Sure, but observe that many hardware products can support DS-015 by means of a mere software update. This should be the preferred way forward. Where this is impractical, non-idiomatic DS-015 (as suggested by Daniel) remains available as the alternative.

This is what the non-idiomatic DS-015 option is about though — if you must carry raw measurements, you can use the data types defined by DS-015 (or even UAVCAN v1 itself, see uavcan.si) directly. I hope we can construct an example airspeed sensor node with Andrew to demonstrate that this approach is viable.

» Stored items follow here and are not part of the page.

/-- Leibniz rule for `y ↦ B(y)(p(y))(q(y))`, `B(y) : G → G → H` bilinear. [folklore] -/
theorem fderiv_bilinApply {B : ℂ → G →L[ℝ] G →L[ℝ] H} {p q : ℂ → G} {z : ℂ}
    (hB : DifferentiableAt ℝ B z) (hp : DifferentiableAt ℝ p z) (hq : DifferentiableAt ℝ q z)
    (h : ℂ) :
    fderiv ℝ (fun y ↦ B y (p y) (q y)) z h =
      fderiv ℝ B z h (p z) (q z) + B z (fderiv ℝ p z h) (q z) + B z (p z) (fderiv ℝ q z h) := by
  have hc : DifferentiableAt ℝ (fun y ↦ B y (p y)) z := hB.clm_apply hp
  rw [fderiv_clm_apply hc hq, fderiv_clm_apply hB hp]
  simp only [_root_.add_apply, ContinuousLinearMap.comp_apply, ContinuousLinearMap.flip_apply]
  abel

/-- Norm bound for `fderiv_bilinApply`. [folklore] -/
theorem norm_fderiv_bilinApply_le {B : ℂ → G →L[ℝ] G →L[ℝ] H} {p q : ℂ → G} {z : ℂ}
    (hB : DifferentiableAt ℝ B z) (hp : DifferentiableAt ℝ p z) (hq : DifferentiableAt ℝ q z)
    (h : ℂ) :
    ‖fderiv ℝ (fun y ↦ B y (p y) (q y)) z h‖ ≤
      ‖fderiv ℝ B z h‖ * ‖p z‖ * ‖q z‖ + ‖B z‖ * ‖fderiv ℝ p z h‖ * ‖q z‖ +
        ‖B z‖ * ‖p z‖ * ‖fderiv ℝ q z h‖ := by
  rw [fderiv_bilinApply hB hp hq]
  exact (norm_add₃_le).trans (add_le_add_three ((fderiv ℝ B z h).le_opNorm₂ _ _)
    ((B z).le_opNorm₂ _ _) ((B z).le_opNorm₂ _ _))
import Literature.AnabelianGeometry.EtaleTheta.SettingModelBTorsionTowerTransport
import HarnessLib

/-!
# LEMMA R1b♯ from (PBF): two stable lines force the cocycle to be a coboundary (ROUTE-PBF file T3)

PROOF-ONLY.  `twistedTorusCoboundary_of_permBasisFixedPoints`.
Classical profinite group theory about OUR semi-synthetic `F₂hatT`; CONDITIONAL (where stated) on the displayed
tree-free hypothesis `PermBasisFixedPoints`; nothing about [EtTh]/[IUTchII]/[IUTchIII] in print; no side on
[IUTchIII] Cor 3.12; nothing here asserts abc proved or refuted.  abc-iut-L6-t19 gen 22 (ROUTE-PBF, rung (L3′) slice 1).
-/

noncomputable section

namespace Literature.AnabelianGeometry.EtaleTheta.SettingModel.BTorsionTower

open Literature.AnabelianGeometry.EtaleTheta.SettingModel
open Literature.AnabelianGeometry.EtaleTheta (ZHatLevel.level ZHatLevel.levelChar)
open Literature.AnabelianGeometry.SemiGraphs
open Literature.AnabelianGeometry.AbsoluteAnabelian
open Literature.IUT.HodgeTheaters (profiniteCompletion toCompletion)
open CategoryTheory
open Literature.AnabelianGeometry.EtaleTheta.SettingModel.TreeFree (permHat PermBasisFixedPoints permHat_toCompletion)

section Coboundary

variable (p : ℕ) [Fact p.Prime]

/-- **LEMMA R1b♯ of PL3-R1A, from (PBF) alone.**  `V ≤ G_{ℚ_p}`, `η` a `θ`-cocycle on `V`; if two `b`-lines
`x₁ b^Ẑ x₁⁻¹ ≠ x₂ b^Ẑ x₂⁻¹` are stable under the twisted torus `Inn(η_v) ∘ θ_{χ(v)}` (`v ∈ V`), then `η` is a
coboundary ON THE NOSE: `η_v = y θ_v(y)⁻¹`.  Route: the same tower with the AFFINE permutations
`i ↦ χ_n(v) i + β_n(v)`; a fixed letter exists at every adapted level (else the second line would be the
first), and Cantor intersection in `Ẑ` produces `s` with `β = s − χ s`. [cite: MochizukiEtTh2009, §1 p.12] -/
theorem twistedTorusCoboundary_of_permBasisFixedPoints (hPBF : PermBasisFixedPoints.{0})
    (V : Subgroup (GQp p)) (η : GQp p → F₂hatT)
    (_hη : ∀ u ∈ V, ∀ v ∈ V, η (u * v) = η u * twist (chi p u) (η v))
    {x₁ x₂ : F₂hatT}
    (h₁ : ∀ v ∈ V, x₁⁻¹ * (η v * twist (chi p v) x₁) ∈ bAxis)
    (h₂ : ∀ v ∈ V, x₂⁻¹ * (η v * twist (chi p v) x₂) ∈ bAxis)
    (hne : x₁⁻¹ * x₂ ∉ bAxis) :
    ∃ y : F₂hatT, ∀ v ∈ V, η v = y * (twist (chi p v) y)⁻¹ := by
  -- NOTE: the cocycle identity `_hη` is kept for the interface of PL3-R1A's Lemma R1b♯ but is NOT used:
  -- (PBF) is applied to the subgroup generated by the affine permutations, so no group structure on
  -- `{k_v}` is needed.
  classical
  -- (a) the normalised `B`-valued cocycle `β`
  have hβex : ∀ v : V, ∃ t : ZH, bPow t = x₁⁻¹ * (η v * twist (chi p (v : GQp p)) x₁) :=
    fun v => (mem_bAxis_iff _).1 (h₁ v v.2)
  choose βV hβV using hβex
  -- (b) the second line in these coordinates
  set x := x₁⁻¹ * x₂ with hxdef
  clear_value x
  have hx2 : ∀ v : V, x⁻¹ * (bPow (βV v) * twist (chi p (v : GQp p)) x) ∈ bAxis := by
    intro v
    have h : x⁻¹ * (bPow (βV v) * twist (chi p (v : GQp p)) x) =
        x₂⁻¹ * (η v * twist (chi p (v : GQp p)) x₂) := by
      rw [hβV, hxdef, map_mul, map_inv]; group
    rw [h]; exact h₂ v v.2
  -- (c) a level `M₀` at which `x ∉ b^Ẑ` is visible
  have hxcl : x ∉ closure (eta '' (Subgroup.zpowers (FreeGroup.of 1 : F₂) : Set F₂)) := by
    intro h
    apply hne
    have hcoe : eta '' (Subgroup.zpowers (FreeGroup.of 1 : F₂) : Set F₂) =
        ((Subgroup.zpowers (eta (FreeGroup.of 1))) : Set F₂hatT) := by
      rw [← MonoidHom.map_zpowers, Subgroup.coe_map]
    rw [hcoe, ← Subgroup.topologicalClosure_coe] at h
    rw [AbsTopII.DehnTwist.bAxis_eq_closure_zpowers]
    exact h
  obtain ⟨M₀, hM₀⟩ : ∃ M₀ : FiniteIndexNormalSubgroup F₂,
      x.val M₀ ∉ (Subgroup.zpowers (FreeGroup.of 1 : F₂)).map (QuotientGroup.mk' M₀.toSubgroup) := by
    by_contra hall
    simp only [not_exists, not_not] at hall
    exact hxcl (Literature.IUT.HodgeTheaters.ProfiniteCompletion.mem_closure_image_of_forall_val_mem hall)
  haveI : DiscreteTopology ((ProfiniteGrp.ProfiniteCompletion.diagram (GrpCat.of F₂)).obj M₀) := ⟨rfl⟩
  haveI : Finite ((ProfiniteGrp.ProfiniteCompletion.diagram (GrpCat.of F₂)).obj M₀) :=
    inferInstanceAs (Finite (F₂ ⧸ M₀.toSubgroup))
  let ψ₀ := levelMap M₀
  set B₀ := ψ₀ (eta (FreeGroup.of 1)) with hB₀
  let N₀ : ℕ+ := ⟨orderOf B₀, orderOf_pos B₀⟩
  -- (d) the adapted levels
  let Jset : Set ℕ+ := {n | (N₀ : ℕ) ∣ n ∧ Wset p ⊤ n ⊆ ((ZHatLevel.level N₀).ker : Set ZH)}
  obtain ⟨n₁, hn₁d, hn₁W⟩ := exists_adapted p ⊤ N₀
  have hn₁ : n₁ ∈ Jset := ⟨hn₁d, hn₁W⟩
  have hJmul : ∀ n ∈ Jset, ∀ m : ℕ+, n * m ∈ Jset := fun n hn m =>
    ⟨Dvd.dvd.mul_right hn.1 _, (Wset_anti p ⊤ (dvd_mul_right (n : ℕ) m)).trans hn.2⟩
  -- (e) at every adapted level there is a fixed letter
  have hI : ∀ n : ℕ+, n ∈ Jset → ∃ i₀ : ZMod n, ∀ v : V,
      (chiUnit p n v : ZMod n) * i₀ + Multiplicative.toAdd (ZHatLevel.level n (βV v)) = i₀ := by
    intro n hn
    have hψ : ψ₀ (eta (FreeGroup.of 1)) ^ (n : ℕ) = 1 := by
      rw [← hB₀]; exact orderOf_dvd_iff_pow_eq_one.1 hn.1
    set q := phi n x with hq
    have hqstab : ∀ v : V, ∃ d : Multiplicative (ZMod n),
        q⁻¹ * affHat n (ZHatLevel.levelChar n (chi p (v : GQp p)))
          (Multiplicative.toAdd (ZHatLevel.level n (βV v))) q = etaL n (SemidirectProduct.inr d) := by
      intro v
      obtain ⟨t, ht⟩ := (mem_bAxis_iff _).1 (hx2 v)
      refine ⟨ZHatLevel.level n t * (ZHatLevel.level n (βV v))⁻¹, ?_⟩
      have key : phi n (bPow t) = q⁻¹ * (phi n (bPow (βV v)) *
          affHat n (ZHatLevel.levelChar n (chi p (v : GQp p))) 0 q) := by
        rw [ht, map_mul, map_inv, map_mul, phi_twist]
      rw [affHat_eq_conj, ofAdd_toAdd, map_mul SemidirectProduct.inr, map_inv, map_mul (etaL n), map_inv,
        ← phi_bPow, ← phi_bPow, key]
      group
    obtain ⟨ν'', c, hνmem, hqdec, hνfix⟩ := exists_decomp_fixed n
      (fun v : V => ZHatLevel.levelChar n (chi p (v : GQp p)))
      (fun v : V => Multiplicative.toAdd (ZHatLevel.level n (βV v))) q hqstab
    have hνcl := mem_closure_fixedLetters_of_PBF' n hPBF
      (Set.range fun v : V => (chiUnit p n v, Multiplicative.toAdd (ZHatLevel.level n (βV v))))
      (by rw [← coe_NhatSub]; exact hνmem) (by rintro _ ⟨v, rfl⟩; exact hνfix v)
    by_contra hnone
    simp only [not_exists, not_forall] at hnone
    have hempty : {i : ZMod n | ∀ t ∈ Set.range (fun v : V =>
        (chiUnit p n v, Multiplicative.toAdd (ZHatLevel.level n (βV v)))), (t.1 : ZMod n) * i + t.2 = i} = ∅ := by
      ext i
      simp only [Set.mem_setOf_eq, Set.mem_empty_iff_false, iff_false]
      intro hi
      obtain ⟨v, hv⟩ := hnone i
      exact hv (hi _ ⟨v, rfl⟩)
    rw [hempty, Set.image_empty, Subgroup.closure_empty, Subgroup.coe_bot, Set.image_singleton,
      Set.image_singleton, map_one, map_one, closure_singleton, Set.mem_singleton_iff] at hνcl
    apply hM₀
    rw [MonoidHom.map_zpowers]
    change ψ₀ x ∈ Subgroup.zpowers (ψ₀ (eta (FreeGroup.of 1)))
    rw [← rho_phi n ψ₀ hψ x, ← hq, hqdec, hνcl, one_mul, rho_etaL, lamPart_inr, ← hB₀]
    haveI : NeZero (n : ℕ) := ⟨n.ne_zero⟩
    have h := rotPart_ofAdd_intCast n ψ₀ hψ ((Multiplicative.toAdd c).val : ℤ)
    rw [Int.cast_natCast, ZMod.natCast_zmod_val, ofAdd_toAdd, ← hB₀] at h
    rw [h]
    exact Subgroup.zpow_mem_zpowers B₀ _
  -- (f) Cantor intersection in `Ẑ` over the adapted levels
  haveI : Nonempty {n : ℕ+ // n ∈ Jset} := ⟨⟨n₁, hn₁⟩⟩
  let D : {n : ℕ+ // n ∈ Jset} → Set ZH := fun n =>
    {s | ∀ v : V, ZHatLevel.level n.1 (βV v) = ZHatLevel.level n.1 (s * ((chi p (v : GQp p)) s)⁻¹)}
  have hDclosed : ∀ n, IsClosed (D n) := by
    intro n
    have h : D n = ⋂ v : V, {s | ZHatLevel.level n.1 (βV v) = ZHatLevel.level n.1 (s * ((chi p (v : GQp p)) s)⁻¹)} := by
      ext s; simp [D]
    rw [h]
    refine isClosed_iInter fun v => isClosed_eq continuous_const ?_
    exact (continuous_level n.1).comp
      (continuous_id.mul ((ZHatLevel.continuous_mulEquiv (chi p (v : GQp p))).1.comp continuous_id).inv)
  have hDne : ∀ n, (D n).Nonempty := by
    intro n
    obtain ⟨i₀, hi₀⟩ := hI n.1 n.2
    haveI : NeZero (n.1 : ℕ) := ⟨n.1.ne_zero⟩
    refine ⟨ZHatLevel.eta (i₀.val : ℤ), fun v => ?_⟩
    have hls : ZHatLevel.level n.1 (ZHatLevel.eta (i₀.val : ℤ)) = Multiplicative.ofAdd i₀ := by
      rw [ZHatLevel.level_eta, Int.cast_natCast, ZMod.natCast_zmod_val]
    have hlχ := ZHatLevel.toAdd_level_aut n.1 (chi p (v : GQp p)) (ZHatLevel.eta (i₀.val : ℤ))
    rw [hls, toAdd_ofAdd] at hlχ
    rw [map_mul, map_inv, hls, ← ofAdd_toAdd (ZHatLevel.level n.1 ((chi p (v : GQp p)) _)), hlχ,
      ← ofAdd_toAdd (ZHatLevel.level n.1 (βV v)), ← ofAdd_neg, ← ofAdd_add]
    congr 1
    have h := hi₀ v
    rw [coe_chiUnit] at h
    linear_combination h
  have hDdir : Directed (· ⊇ ·) D := by
    intro a b
    refine ⟨⟨a.1 * b.1, hJmul a.1 a.2 b.1⟩, fun s hs v => ?_, fun s hs v => ?_⟩
    · exact level_eq_of_dvd (dvd_mul_right (a.1 : ℕ) b.1) (hs v)
    · exact level_eq_of_dvd (dvd_mul_left (b.1 : ℕ) a.1) (hs v)
  obtain ⟨s, hs⟩ := IsCompact.nonempty_iInter_of_directed_nonempty_isCompact_isClosed D hDdir hDne
    (fun n => (hDclosed n).isCompact) hDclosed
  -- (g) `β = s · (χ s)⁻¹` in `Ẑ`
  have hβs : ∀ v : V, βV v = s * ((chi p (v : GQp p)) s)⁻¹ := by
    intro v
    apply ZHatLevel.ext_of_level
    intro m
    have hnm : n₁ * m ∈ Jset := hJmul n₁ hn₁ m
    have h := (Set.mem_iInter.1 hs) ⟨n₁ * m, hnm⟩ v
    exact level_eq_of_dvd (dvd_mul_left (m : ℕ) n₁) h
  -- (h) the coboundary
  refine ⟨x₁ * bPow s, fun v hv => ?_⟩
  have h := hβV ⟨v, hv⟩
  rw [hβs ⟨v, hv⟩, map_mul, map_inv, ← twist_bPow] at h
  change bPow s * (twist (chi p v) (bPow s))⁻¹ = x₁⁻¹ * (η v * twist (chi p v) x₁) at h
  rw [map_mul]
  calc η v = x₁ * (x₁⁻¹ * (η v * twist (chi p v) x₁)) * (twist (chi p v) x₁)⁻¹ := by group
    _ = x₁ * (bPow s * (twist (chi p v) (bPow s))⁻¹) * (twist (chi p v) x₁)⁻¹ := by rw [h]
    _ = x₁ * bPow s * (twist (chi p v) x₁ * twist (chi p v) (bPow s))⁻¹ := by group
end Coboundary

end Literature.AnabelianGeometry.EtaleTheta.SettingModel.BTorsionTower

end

I think you are overestimating the amount of manual configuration required to get a piece of basic hardware to work. If you open the servo demo (the link is valid btw, you just need to accept the invitation I just shared), you will see that connecting it to another system (which could be an autopilot or your laptop) only takes assigning a few numbers. This is comparable to configuring a slightly unconventional GNSS unit.

Regardless, we can resurrect the existing limited auto-configuration proposal that I mentioned, I just don’t think it should be a priority right now because we don’t have anything to apply it to.

Section “Semantic segregation” of the Guide is dedicated to this problem. I think it should help one understand the core idea by viewing subjects as objects (class instances) in an OOP program, and DSDL types as classes.

You define a class to model a concept, then you apply it to a concrete problem by creating an instance. Same goes with DSDL data types and subjects: you have a data type that models the kinematic state of a body. Then you create subject of this type to model the kinematic state of a particular mechanism on your robot.

“Using message data type names to represent the use of a subject” is valid in a very limited set of scenarios. In OOP these are called singletons.